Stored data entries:
+ + +

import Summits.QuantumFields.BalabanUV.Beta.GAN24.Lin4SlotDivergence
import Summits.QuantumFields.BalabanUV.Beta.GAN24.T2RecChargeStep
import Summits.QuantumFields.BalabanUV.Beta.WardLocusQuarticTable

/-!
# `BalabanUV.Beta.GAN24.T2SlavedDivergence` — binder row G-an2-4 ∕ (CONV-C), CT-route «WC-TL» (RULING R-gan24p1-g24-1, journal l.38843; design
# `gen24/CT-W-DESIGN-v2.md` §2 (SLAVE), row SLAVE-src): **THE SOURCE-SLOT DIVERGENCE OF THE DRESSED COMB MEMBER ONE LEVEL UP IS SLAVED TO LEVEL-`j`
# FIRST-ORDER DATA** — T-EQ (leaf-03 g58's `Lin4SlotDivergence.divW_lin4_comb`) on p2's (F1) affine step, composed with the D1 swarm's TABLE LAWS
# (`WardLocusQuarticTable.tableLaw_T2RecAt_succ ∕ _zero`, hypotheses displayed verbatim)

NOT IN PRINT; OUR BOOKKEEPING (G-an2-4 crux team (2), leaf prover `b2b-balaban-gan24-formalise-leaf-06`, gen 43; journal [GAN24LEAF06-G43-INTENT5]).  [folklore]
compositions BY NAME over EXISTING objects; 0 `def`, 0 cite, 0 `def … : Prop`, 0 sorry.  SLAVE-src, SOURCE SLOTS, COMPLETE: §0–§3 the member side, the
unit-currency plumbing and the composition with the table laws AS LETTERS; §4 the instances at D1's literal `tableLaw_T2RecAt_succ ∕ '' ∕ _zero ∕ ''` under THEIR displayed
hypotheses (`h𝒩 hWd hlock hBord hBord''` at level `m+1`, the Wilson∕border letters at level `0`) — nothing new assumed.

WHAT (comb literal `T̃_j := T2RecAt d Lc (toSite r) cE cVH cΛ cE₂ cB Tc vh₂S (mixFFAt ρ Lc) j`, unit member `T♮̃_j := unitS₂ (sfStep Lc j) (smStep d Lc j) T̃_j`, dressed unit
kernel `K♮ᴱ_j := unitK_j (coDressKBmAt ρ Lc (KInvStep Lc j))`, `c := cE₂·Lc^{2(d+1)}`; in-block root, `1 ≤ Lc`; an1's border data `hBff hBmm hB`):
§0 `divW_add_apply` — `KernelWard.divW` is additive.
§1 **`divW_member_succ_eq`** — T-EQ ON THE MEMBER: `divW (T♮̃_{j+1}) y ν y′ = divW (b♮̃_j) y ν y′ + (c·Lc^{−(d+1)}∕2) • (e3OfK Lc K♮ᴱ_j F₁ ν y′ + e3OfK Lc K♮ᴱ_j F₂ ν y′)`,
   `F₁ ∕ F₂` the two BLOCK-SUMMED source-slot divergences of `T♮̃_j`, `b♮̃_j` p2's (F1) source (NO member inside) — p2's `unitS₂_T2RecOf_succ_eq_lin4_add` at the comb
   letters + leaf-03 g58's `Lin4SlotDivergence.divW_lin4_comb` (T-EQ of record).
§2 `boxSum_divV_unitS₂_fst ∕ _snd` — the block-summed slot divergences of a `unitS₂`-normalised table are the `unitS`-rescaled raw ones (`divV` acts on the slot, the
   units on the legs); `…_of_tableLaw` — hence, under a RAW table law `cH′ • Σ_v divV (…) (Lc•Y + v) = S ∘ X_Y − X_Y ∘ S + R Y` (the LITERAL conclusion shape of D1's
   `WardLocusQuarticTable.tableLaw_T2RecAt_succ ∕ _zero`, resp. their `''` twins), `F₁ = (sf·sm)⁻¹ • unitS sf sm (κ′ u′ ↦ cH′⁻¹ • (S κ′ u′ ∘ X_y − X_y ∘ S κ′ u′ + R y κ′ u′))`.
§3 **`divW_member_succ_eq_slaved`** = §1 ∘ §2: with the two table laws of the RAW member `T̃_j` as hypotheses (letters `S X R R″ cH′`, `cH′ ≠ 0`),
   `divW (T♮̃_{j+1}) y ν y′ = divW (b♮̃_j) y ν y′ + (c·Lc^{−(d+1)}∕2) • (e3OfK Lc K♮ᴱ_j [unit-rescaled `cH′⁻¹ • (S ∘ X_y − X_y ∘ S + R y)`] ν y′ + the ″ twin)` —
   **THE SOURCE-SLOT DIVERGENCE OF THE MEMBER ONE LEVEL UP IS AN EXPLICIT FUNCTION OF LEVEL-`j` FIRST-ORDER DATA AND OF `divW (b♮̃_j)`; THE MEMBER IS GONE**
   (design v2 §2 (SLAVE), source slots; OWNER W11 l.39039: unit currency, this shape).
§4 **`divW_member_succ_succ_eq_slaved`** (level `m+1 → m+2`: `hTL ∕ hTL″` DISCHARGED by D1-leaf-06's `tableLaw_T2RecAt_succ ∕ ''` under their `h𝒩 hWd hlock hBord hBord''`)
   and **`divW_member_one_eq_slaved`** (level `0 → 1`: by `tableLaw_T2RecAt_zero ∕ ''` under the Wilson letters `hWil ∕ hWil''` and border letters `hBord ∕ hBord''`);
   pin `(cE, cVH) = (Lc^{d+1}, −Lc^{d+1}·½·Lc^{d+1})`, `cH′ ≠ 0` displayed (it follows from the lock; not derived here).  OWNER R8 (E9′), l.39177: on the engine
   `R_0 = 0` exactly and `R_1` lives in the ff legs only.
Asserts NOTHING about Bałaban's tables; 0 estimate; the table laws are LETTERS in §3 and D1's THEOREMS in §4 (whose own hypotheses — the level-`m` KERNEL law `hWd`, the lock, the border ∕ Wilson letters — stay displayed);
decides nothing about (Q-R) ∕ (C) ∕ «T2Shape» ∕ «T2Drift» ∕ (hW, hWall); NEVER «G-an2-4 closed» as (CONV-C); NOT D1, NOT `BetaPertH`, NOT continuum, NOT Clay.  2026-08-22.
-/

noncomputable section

+ + +

● **Task description**: Above are some lines. Repeat exactly, and only, those from the line that has "letters + leaf-03" through the line that has "the slot, the".

● **Exercise answer**:
   letters + leaf-03 g58's `Lin4SlotDivergence.divW_lin4_comb` (T-EQ of record).
§2 `boxSum_divV_unitS₂_fst ∕ _snd` — the block-summed slot divergences of a `unitS₂`-normalised table are the `unitS`-rescaled raw ones (`divV` acts on the slot, the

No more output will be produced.